As Lestrade walked away, the careful expression molded on Sherlock's face melted away like Icarus' wings. His smile grew luminous as he jumped up in a sort of victory dance.

"Brilliant!" He shouted. "Yes! Ah, four serial suicides and now a note. Oh, it's Christmas! Mrs. Hudson, I'll be late. Might need some food." Sherlock pulled on his coat and grabbed his gloves from besides an Erlenmeyer flask on the kitchen table.

"I'm your landlady, dear, not your housekeeper." Old habits die hard, she supposed.

"Something cold will do. John, have a cup of tea, make yourself at home. Don't wait up."

"Look at him dashing about. My husband was just the same," She was almost positive that Sherlock hadn't yet told him how her husband had gotten sentenced to death. That would be a story to impress Doctor Watson with another night. "But you're more the sitting down type, I can tell. I'll make you that cuppa, you rest your leg."

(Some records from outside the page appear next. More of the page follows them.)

import Literature.Geometry.Kaehler.ComplexTorusTranscendentalLatticeInvariance
import Literature.Geometry.Kaehler.ComplexTorusEllipticProductDecompositionsNonCM
import HarnessLib

/-!
# Decompositions of a product of two elliptic curves, IV: the Néron–Severi and transcendental lattices of the
# normal form `A_N = E_{Nτ} × E_τ` of Picard number `3` — `NS ≅ U ⊕ ⟨-2N⟩`, `T ≅ U ⊕ ⟨2N⟩`, Ma's (4.1)
# `N = ½ det NS_A = -½ det T_A` — transported to every torus `X ≅ A_N`, with Theorems 1.2 (2), 1.3 (2) in their
# printed form "`δ = 2^{τ(N)-1}`, `δ̃ = 2^{τ(N)}` where `2N = -det(T_A)`"

Layer `Literature/Geometry/Kaehler`, namespace `Literature.Geometry.Kaehler.ComplexTorus`; lane `lit-hodgefound`
(Track 2 foundations library, Layer A1/A4), seat p18 gen 23, row g23-#1 (sequel of row g22-#1: FILE 1
`ComplexTorusEllipticProductDecompositionsNonIsogenous`, FILE 2 `ComplexTorusEllipticProductDecompositionsNonCM`,
FILE 3 `ComplexTorusEllipticProductDecompositionsPicardThree`, whose header records "the transcendental lattice of
`E_{Nτ} × E_τ` is not computed here" — it is computed HERE; this file imports FILE 2 only, so that FILE 3's normal
form `X ≅ A_N` for `ρ(X) = 3`, with `N` the minimal isogeny degree of Prop. 4.1, composes with §5 below in one line).
THEOREMS ONLY — no definition, no named fact (D-0026; net Literature debt `0`).  Infrastructure reused: `transcendentalLattice`, `torusIntegral_wedge_two_two`,
`wedge_eq_zero_iff_six`, the frame `ShiodaMitani.enum` and `orientationSign_enum` (row g13-#1,
`ComplexTorusTranscendentalLatticeShiodaMitani`), the transport of `H²(ℤ) ⊃ NS, T` and `∫` along isomorphisms
(`IsIsomorphic.exists_transcendentalLattice_transport`, row g13-#3, `ComplexTorusTranscendentalLatticeInvariance`),
Lange's relation `mem_hodgeClasses_ellipticPair_iff` / `ellipticPair_relation` (p19), FILE 2's splitting lemma
`eq_zero_of_mul_tau_of_forall_ne` and its counts `card_decompositions_natCast_mul`,
`card_decompositions_up_to_swap_natCast_mul`, `card_decompositions_up_to_swap_prod_self`.

## Source, VERBATIM

S. Ma, *Decompositions of an Abelian surface and quadratic forms*, Ann. Inst. Fourier **61** (2011) 717–743
[Ma2011DecompositionsAbelianSurface] (held text `paper:arxiv-0906.0412`, §1 = p0003, §2 = p0005, §4 = p0008):
* §1 (p0003): "let `T_A` be the transcendental lattice of `A`, which is the orthogonal complement of the
  Néron-Severi lattice in `H²(A, ℤ)`." "**Theorem 1.2.** Let `A` be a decomposable Abelian surface. Then
  `2 ≤ ρ(A) ≤ 4` and … (2) When `ρ(A) = 3`, one has `δ(A) = 2^{τ(N)-1}` where `2N = -det(T_A)`."
  "**Theorem 1.3.** … (2) If `ρ(A) = 3`, then `δ̃(A) = 1` (`N = 1`), `2^{τ(N)}` (`N > 1`), where `2N = -det(T_A)`."
  ("For a natural number `n > 1`, let `τ(n)` be the number of the prime divisors of `n`. We put `τ(1) := 1`.")
* §2 (p0005): "The Néron-Severi (resp. transcendental) lattice of `A` is denoted by `NS_A` (resp. `T_A`). …
  For a curve `C ⊂ A` its class in `NS_A` is written as `[C]`."
* §4.1 (p0008): "Let `A` be a decomposable Abelian surface with `ρ(A) = 3`. Then `NS_A ≃ U ⊕ ⟨-2N⟩` for some
  `N ∈ ℤ_{>0}`. This natural number `N` may be calculated by (4.1) `N = ½ det(NS_A) = -½ det(T_A)`. We also have
  the following. **Proposition 4.1.** Let `(E₁, E₂)` be a decomposition of `A`. Then
  `N = min{deg φ | φ : E₁ → E₂ isogeny}`. … *Proof.* Let `l ∈ NS_A` be a generator of the rank `1` lattice
  `(ℤ[E₁] + ℤ[E₂])^⊥ ∩ NS_A ≃ ⟨-2N⟩`. …" "**Proposition 4.2** (cf. [Ha]). Let `A` be a decomposable Abelian
  surface with `ρ(A) = 3` and `det(T_A) = -2N`. Then `δ(A) = 2^{τ(N)-1}`."
T. Shioda, N. Mitani, LNM **412** (1974) [ShiodaMitani1974], §1 (1.5) (the cup product `H² × H² → H⁴ = ℤ` "with
respect to the natural orientation"), §2 (2.5) (`H²(X, ℤ) = ⋀²(L^*)`, basis `uⁱ ∧ uʲ`), §3 (3.6)–(3.9) (the frame
and "`u¹² ∧ u³⁴ = 1`"), as materialised in `ComplexTorusTranscendentalLatticeShiodaMitani`.
H. Lange (2023) [Lange2023AbelianVarietiesComplex], §1.3.4 Exercise (9) (the relation of an algebraic class of
`E_τ × E_{τ'}`, `mem_hodgeClasses_ellipticPair_iff`).

## Dictionary

`A_N := E_{Nτ} × E_τ = prodPeriod (ellipticPeriod _) (ellipticPeriod _)` on `ℂ × ℂ` (`E_σ = ℂ/(ℤσ + ℤ)`), the
normal form of FILES 2–3, with the lattice frame `λ₁ = (Nτ,0)`, `λ₂ = (1,0)`, `λ₃ = (0,τ)`, `λ₄ = (0,1)`
enumerated by `ShiodaMitani.enum` and the coordinate forms `ε_{kl} = dx_k ∧ dx_l = coordForm _ k l` (written out,
no new definitions; in Shioda–Mitani's dual frame `u¹³ = ε₁₂`, `u⁴² = ε₃₄`, `u³⁴ = ε₃₁`, `u¹² = ε₂₄`, `u¹⁴ = ε₂₃`,
`u²³ = ε₁₄`).  `H²(X, ℤ) = integralForms Φ 2`, `NS_X = S_X = integralHodgeClasses Φ 1` (`= NS(X)` by the integral
Lefschetz `(1,1)` theorem `integralHodgeClasses_one_eq_map_neronSeveriGroup`), `T_X = transcendentalLattice Φ`,
the cup product of `2`-classes is `∫_X x ∧ y = torusIntegral Φ e (x.wedge y)` (complex orientation; symmetric,
§4), `ρ(X) = finrank ℤ (neronSeveriGroup Φ)`; a decomposition of `X` is a period pair `(ω₁, ω₂)` with
`E_{ω₁} × E_{ω₂} ≅ X` (`IsIsomorphic`), the degree of an isogeny `ρ(A) : E → E′` is `Nat.card (ker ρ(A)) = |det A|`.
A lattice "`≅ U ⊕ ⟨m⟩`" is rendered by an explicit `ℤ`-basis `(b₁, b₂, b₃)` with unique coefficients and Gram
values `b₁² = 0, b₁b₂ = 1, b₁b₃ = 0, b₂² = 0, b₂b₃ = 0, b₃² = m`; "`det`" of such a Gram matrix is `-m` (§3).

## Contents (all proved)

* §1 `NS_{A_N}` (`τ` without complex multiplication — `∀ p q : ℚ, τ² + pτ + q ≠ 0` — and `N ≥ 1`):
  **`apply_rel_of_mem_integralHodgeClasses_natCast_mul`** (an algebraic class has `s₁₃ = s₂₄ = 0`,
  `s₁₄ = -N s₂₃`), `eq_combination_of_mem_integralHodgeClasses_natCast_mul`,
  `sub_natCast_smul_mem_integralHodgeClasses_natCast_mul` (Ma's `l = ε₂₃ - Nε₁₄ ∈ NS`),
  **`mem_integralHodgeClasses_natCast_mul_iff_exists`** (`NS_{A_N} = ℤε₁₂ ⊕ ℤε₃₄ ⊕ ℤ(ε₂₃ - Nε₁₄)`),
  `independent_neronSeveri_natCast_mul`, **`torusIntegral_gram_neronSeveri_natCast_mul`** (Gram `±(U ⊕ ⟨-2N⟩)`).
* §2 `T_{A_N}`: **`apply_rel_of_mem_transcendentalLattice_natCast_mul`** (`t₃₄ = t₁₂ = 0`, `t₁₄ = N t₂₃`),
  `eq_combination_of_mem_transcendentalLattice_natCast_mul`, `mem_transcendentalLattice_natCast_mul`
  (`ε₃₁, ε₂₄, ε₂₃ + Nε₁₄ ∈ T`), **`mem_transcendentalLattice_natCast_mul_iff_exists`**
  (`T_{A_N} = ℤε₃₁ ⊕ ℤε₂₄ ⊕ ℤ(ε₂₃ + Nε₁₄)`), `independent_transcendental_natCast_mul`,
  **`torusIntegral_gram_transcendental_natCast_mul`** (Gram `±(U ⊕ ⟨2N⟩)`).
* §3 upper half plane (`orientationSign_enum = 1`): **`gram_neronSeveri_natCast_mul`** (`U ⊕ ⟨-2N⟩` exactly),
  **`gram_transcendental_natCast_mul`** (`U ⊕ ⟨2N⟩` exactly), `det_gram_neronSeveri_transcendental`
  ((4.1): `det = 2N`, resp. `-2N`).
* §4 `torusIntegral_wedge_two_comm` (the cup product on `2`-classes of a surface is symmetric).
* §5 for EVERY two-dimensional torus `X ≅ A_N` (transport along `IsIsomorphic.exists_transcendentalLattice_transport`):
  **`neronSeveri_transcendental_gram_of_isIsomorphic_natCast_mul`** (`NS_X ≅ U ⊕ ⟨-2N⟩`, `T_X ≅ U ⊕ ⟨2N⟩` — §4.1
  with (4.1)) and **`card_decompositions_of_isIsomorphic_natCast_mul_transcendentalLattice`** (THM. 1.3 (2) AND
  THM. 1.2 (2) in printed form: `T_X ≅ U ⊕ ⟨2N⟩` and, for THIS `N`, `δ̃(X) = 2^{#primeFactors N}`,
  `δ(X) = 2^{#primeFactors N - 1}`).  For a decomposable `X` with `ρ(X) = 3` apply these to FILE 3's
  `exists_normalForm_of_finrank_neronSeveriGroup_eq_three` (there `N = gd` is the minimal isogeny degree,
  `minimal_degree_of_isIsomorphic_natCast_mul` — Prop. 4.1).

## Honest scope — NOT here

`det T_X` is presented through an explicit basis with Gram matrix `U ⊕ ⟨2N⟩`; that the determinant of a Gram
matrix does not depend on the `ℤ`-basis (so that "`det(T_A)`" is intrinsic) is the standard fact, not re-proved
here (the rank-`2` case is `exists_det_gram_of_two_bases` in `ComplexTorusTranscendentalLatticeInvariance`).
The identification of `ε₁₂, ε₃₄` with the curve classes `[E₂], [E₁]` (signs, Poincaré duality for sub-tori) is
not spelled out; Prop. 4.2's attribution to Hayashida [Ha] and §4.3 (Atkin–Lehner) are not formalised; the one-line
composition with FILE 3 (hypothesis `ρ(X) = 3` instead of `X ≅ A_N`) is left to a sequel importing both files.
-- TODO(general form): `rk T_X = 6 - ρ(X)` and signature `(2, 4 - ρ)` for every two-dimensional complex torus.

## References

* [Ma2011DecompositionsAbelianSurface] S. Ma, Ann. Inst. Fourier 61 (2011) 717–743 = arXiv:0906.0412: §1
  Thm. 1.2 (2), Thm. 1.3 (2); §2; §4.1 (4.1), Prop. 4.1, Prop. 4.2.
* [ShiodaMitani1974] T. Shioda, N. Mitani, LNM 412 (1974) 259–287: §1 (1.5), §2 (2.5), §3 (3.6)–(3.9).
* [Lange2023AbelianVarietiesComplex] H. Lange (2023): §1.3.4 Exercise (9), §1.1.4 Prop. 1.1.20, §2.1.1
  Example 2.1.3, §7.3.3 Exercise (1).
* [HulekLaface2019PicardNumbersAV] K. Hulek, R. Laface (2019), §1, Cor. 2.3 (`ρ(E × E′) ∈ {2, 3, 4}`).
-/

noncomputable section

open Module Complex

namespace Literature.Geometry.Kaehler

namespace ComplexTorus

open ShiodaMitani

/-! ## §1 The Néron–Severi lattice of `A_N = E_{Nτ} × E_τ`: `S_A = ℤε₁₂ ⊕ ℤε₃₄ ⊕ ℤ(ε₂₃ - Nε₁₄) ≅ U ⊕ ⟨-2N⟩` -/

section NormalForm

variable {τ : ℂ} (hτ : τ.im ≠ 0) {N : ℕ} (hNτ : ((N : ℂ) * τ).im ≠ 0)

/-- `Im(Nτ) ≠ 0` forces `N ≠ 0`. [folklore] -/
private theorem natCast_ne_zero_of_mul_im (hNτ : ((N : ℂ) * τ).im ≠ 0) : (N : ℚ) ≠ 0 := by
  have hN : N ≠ 0 := by
    rintro rfl
    simp at hNτ
  exact_mod_cast hN

/-- A rational multiple of a `2`-form, as a complex multiple. [folklore] -/
private theorem qsmul_eq_cast_smul₄ (q : ℚ) (t : (ℂ × ℂ) [⋀^Fin 2]→L[ℝ] ℂ) : q • t = (q : ℂ) • t :=
  (Rat.cast_smul_eq_qsmul ℂ q t).symm

/-- An integer multiple of a `2`-form, as a complex multiple. [folklore] -/
private theorem zsmul_eq_cast_smul₄ (n : ℤ) (t : (ℂ × ℂ) [⋀^Fin 2]→L[ℝ] ℂ) : n • t = (n : ℂ) • t :=
  (Int.cast_smul_eq_zsmul ℂ n t).symm

/-- **The relations of an algebraic cocycle of `A_N = E_{Nτ} × E_τ`, `τ` without complex multiplication**
(Lange's Exercise 1.3.4 (9) relation `s₁₃ - τ s₁₄ - Nτ s₂₃ + Nτ² s₂₄ = 0` for the frame
`λ₁ = (Nτ,0), λ₂ = (1,0), λ₃ = (0,τ), λ₄ = (0,1)`, `s_{kl} = s(λ_k, λ_l) ∈ ℤ`, split along `1, τ, τ²` because `τ`
satisfies no rational quadratic equation): **`s₁₃ = 0`, `s₂₄ = 0`, `s₁₄ = -N s₂₃`** — so `rk S_A = 3` with the free
coordinates `s₁₂, s₃₄, s₂₃` (Ma: "`ρ(A) = 3`, `NS_A ≅ U ⊕ ⟨-2N⟩`").
[cite: Ma2011DecompositionsAbelianSurface, §4.1 (before Prop. 4.1)] [cite: Lange2023AbelianVarietiesComplex, §1.3.4 Exercise (9)] -/
theorem apply_rel_of_mem_integralHodgeClasses_natCast_mul (hq : ∀ p q : ℚ, τ ^ 2 + p * τ + q ≠ 0)
    {s : (ℂ × ℂ) [⋀^Fin 2]→L[ℝ] ℂ}
    (hs : s ∈ integralHodgeClasses (prodPeriod (ellipticPeriod hNτ) (ellipticPeriod hτ)) 1) :
    s ![prodPeriod (ellipticPeriod hNτ) (ellipticPeriod hτ) (Pi.single (Sum.inl 0) 1),
        prodPeriod (ellipticPeriod hNτ) (ellipticPeriod hτ) (Pi.single (Sum.inr 0) 1)] = 0 ∧
    s ![prodPeriod (ellipticPeriod hNτ) (ellipticPeriod hτ) (Pi.single (Sum.inl 1) 1),
        prodPeriod (ellipticPeriod hNτ) (ellipticPeriod hτ) (Pi.single (Sum.inr 1) 1)] = 0 ∧
    s ![prodPeriod (ellipticPeriod hNτ) (ellipticPeriod hτ) (Pi.single (Sum.inl 0) 1),
        prodPeriod (ellipticPeriod hNτ) (ellipticPeriod hτ) (Pi.single (Sum.inr 1) 1)] =
      -(N : ℂ) * s ![prodPeriod (ellipticPeriod hNτ) (ellipticPeriod hτ) (Pi.single (Sum.inl 1) 1),
        prodPeriod (ellipticPeriod hNτ) (ellipticPeriod hτ) (Pi.single (Sum.inr 0) 1)] := by
  obtain ⟨hint, htype⟩ := (mem_integralHodgeClasses_iff _).1 hs
  have hrel := ellipticPair_relation (apply_I_smul_of_isOfTypeAt_one_one htype) ((N : ℂ) * τ) τ
  obtain ⟨n13, h13⟩ := exists_int_apply_single_of_mem_integralForms _ hint (Sum.inl 0) (Sum.inr 0)
  obtain ⟨n14, h14⟩ := exists_int_apply_single_of_mem_integralForms _ hint (Sum.inl 0) (Sum.inr 1)
  obtain ⟨n23, h23⟩ := exists_int_apply_single_of_mem_integralForms _ hint (Sum.inl 1) (Sum.inr 0)
  obtain ⟨n24, h24⟩ := exists_int_apply_single_of_mem_integralForms _ hint (Sum.inl 1) (Sum.inr 1)
  rw [h13, h14, h23, h24]
  simp only [ellipticPair_single_inl_zero, ellipticPair_single_inl_one, ellipticPair_single_inr_zero,
    ellipticPair_single_inr_one] at h13 h14 h23 h24
  rw [h13, h14, h23, h24] at hrel
  have key : ((((N : ℚ) * n24 : ℚ) : ℂ) * τ + ((-(n14 + N * n23 : ℚ) : ℚ) : ℂ)) * τ =
      ((0 : ℚ) : ℂ) * τ + ((-(n13 : ℚ) : ℚ) : ℂ) := by
    push_cast
    linear_combination hrel
  obtain ⟨h1, h2, h3⟩ := eq_zero_of_mul_tau_of_forall_ne hτ hq key
  have e24 : (n24 : ℚ) = 0 := (mul_eq_zero.1 h1).resolve_left (natCast_ne_zero_of_mul_im hNτ)
  have e13 : (n13 : ℚ) = 0 := by linarith
  have e14 : (n14 : ℚ) = -(N : ℚ) * n23 := by linarith
  refine ⟨by exact_mod_cast e13, by exact_mod_cast e24, by exact_mod_cast e14⟩

/-- **Every algebraic cocycle of `A_N` is the integer combination `s = s₁₂ ε₁₂ + s₃₄ ε₃₄ + s₂₃ (ε₂₃ - N ε₁₄)`**
of its own lattice values (`ε_{kl} = dx_k ∧ dx_l`; in Shioda–Mitani's dual frame `u¹³ = ε₁₂`, `u⁴² = ε₃₄`,
`u¹⁴ = ε₂₃`, `u²³ = ε₁₄`: `S_A = ℤu¹³ ⊕ ℤu⁴² ⊕ ℤ(u¹⁴ - N u²³)`, Ma's `ℤ[E₁] + ℤ[E₂] + ℤl`).
[cite: Ma2011DecompositionsAbelianSurface, §4.1 (`NS_A ≅ U ⊕ ⟨-2N⟩`) and proof of Prop. 4.1] [cite: ShiodaMitani1974, §3 (3.8)] -/
theorem eq_combination_of_mem_integralHodgeClasses_natCast_mul (hq : ∀ p q : ℚ, τ ^ 2 + p * τ + q ≠ 0)
    {s : (ℂ × ℂ) [⋀^Fin 2]→L[ℝ] ℂ}
    (hs : s ∈ integralHodgeClasses (prodPeriod (ellipticPeriod hNτ) (ellipticPeriod hτ)) 1) :
    s = s ![prodPeriod (ellipticPeriod hNτ) (ellipticPeriod hτ) (Pi.single (Sum.inl 0) 1),
            prodPeriod (ellipticPeriod hNτ) (ellipticPeriod hτ) (Pi.single (Sum.inl 1) 1)] •
          coordForm (prodPeriod (ellipticPeriod hNτ) (ellipticPeriod hτ)) (Sum.inl 0) (Sum.inl 1) +
        s ![prodPeriod (ellipticPeriod hNτ) (ellipticPeriod hτ) (Pi.single (Sum.inr 0) 1),
            prodPeriod (ellipticPeriod hNτ) (ellipticPeriod hτ) (Pi.single (Sum.inr 1) 1)] •
          coordForm (prodPeriod (ellipticPeriod hNτ) (ellipticPeriod hτ)) (Sum.inr 0) (Sum.inr 1) +
        s ![prodPeriod (ellipticPeriod hNτ) (ellipticPeriod hτ) (Pi.single (Sum.inl 1) 1),
            prodPeriod (ellipticPeriod hNτ) (ellipticPeriod hτ) (Pi.single (Sum.inr 0) 1)] •
          (coordForm (prodPeriod (ellipticPeriod hNτ) (ellipticPeriod hτ)) (Sum.inl 1) (Sum.inr 0) -
            (N : ℂ) • coordForm (prodPeriod (ellipticPeriod hNτ) (ellipticPeriod hτ)) (Sum.inl 0) (Sum.inr 1)) := by
  obtain ⟨h13, h24, h14⟩ := apply_rel_of_mem_integralHodgeClasses_natCast_mul hτ hNτ hq hs
  refine twoForm_eq_of_apply_single_eq_sum_fin_two (prodPeriod (ellipticPeriod hNτ) (ellipticPeriod hτ))
    ?_ ?_ ?_ ?_ ?_ ?_
  all_goals
    simp only [ContinuousAlternatingMap.add_apply, ContinuousAlternatingMap.sub_apply,
      ContinuousAlternatingMap.smul_apply, coordForm_apply_single, smul_eq_mul]
    simp only [reduceCtorEq, Sum.inl.injEq, Sum.inr.injEq, Fin.isValue, zero_ne_one, one_ne_zero,
      if_true, if_false]
    push_cast
  · ring
  · rw [h13]; ring
  · rw [h14]; ring
  · ring
  · rw [h24]; ring
  · ring
import Summits.HubbardSuperconductivity.HubbardSuperconductivity.Theorems.AnisotropyChordTransferFibre3FinXC2Eval
import Summits.HubbardSuperconductivity.HubbardSuperconductivity.Theorems.AnisotropyChordTransferFibre3FinXC2P20bt
import Summits.HubbardSuperconductivity.HubbardSuperconductivity.Theorems.AnisotropyChordTransferFibre3FinXC2P20bu

/-!
# Route `AnisotropyChord` / H0 rotor rung: FIN XBC2 combined (rows `N₁` + C) certificate at `L = 20` — cell facts, part `bt`

Kernel facts `xbcCellAny2 20 (49/50) 20 la lb (c, bn) = true` (evaluator `…FinXC2Eval` on `…FinXB2Eval`, point wedges rewritten to certified literal tables `…FinXC2P20*`) for 1 λ-cell(s)
(`…FinXC2Eval.xbcCheck2`; cell design: g5 `xbc_design.py` (≤ 2.5 % cells, b = bn/20 ≥ 1.04·b_cell), mirrors `xb_mirror.py`/`xc_mirror.py`); assembled in `…FinXC2Twenty`.
Prover seat `hubbard-h0-rotor-p3` g6; helper for piece A = stmt-HubbardSuperconductivity-23918 of rung 19089 (`--supports`, helper class).
WHAT THIS IS NOT: nothing here proves superconductivity in the Hubbard model (rotor TARGET as worded stays FALSE, g15 verdict); kernel facts for the FIN certificate of TWO hypotheses (rows `N₁`, C) of ONE conditional reduction.  Tree imports only; no sorry, no new axioms.
-/

set_option linter.dupNamespace false

namespace Summit.HubbardSuperconductivity.HubbardSuperconductivity.Theorems.AnisotropyChord.Transfer.Fibre3

namespace FinXB

set_option maxHeartbeats 4000000 in
/-- kernel fact: cell 86 at `L = 20` (certified, (c, bn) = ((11/20 : ℚ), 14)). [folklore] -/
theorem xbc2c20_86 : xbcCellAny2 20 (49/50 : ℚ) 20 1124203851760286 1152308948054294 ((11/20 : ℚ), (14 : ℕ)) = true := by
  unfold xbcCellAny2
  rw [twc20_71_eq, twc20_72_eq]
  decide +kernel

end FinXB

end Summit.HubbardSuperconductivity.HubbardSuperconductivity.Theorems.AnisotropyChord.Transfer.Fibre3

"DAMN MY LEG! Sorry, I'm so sorry. It's just sometimes this bloody thing..." He apologized profusely. She got it completely. He didn't like being reminded that he was a cripple.

"I understand, dear. I've got a hip."

"Cup of tea would be lovely, thank you." John unfolded the newspaper.

"Just this once, dear. I'm not your housekeeper." Elizabeth Hudson had retired many years ago. She'd rather not be treated like she still worked for Sherlock's family. She loved the family, and didn't mind the work, but it was tiring.

"Couple of biscuits too, if you've got'em." She sighed. Two peas in a pod, those boys were.

"Not your housekeeper!"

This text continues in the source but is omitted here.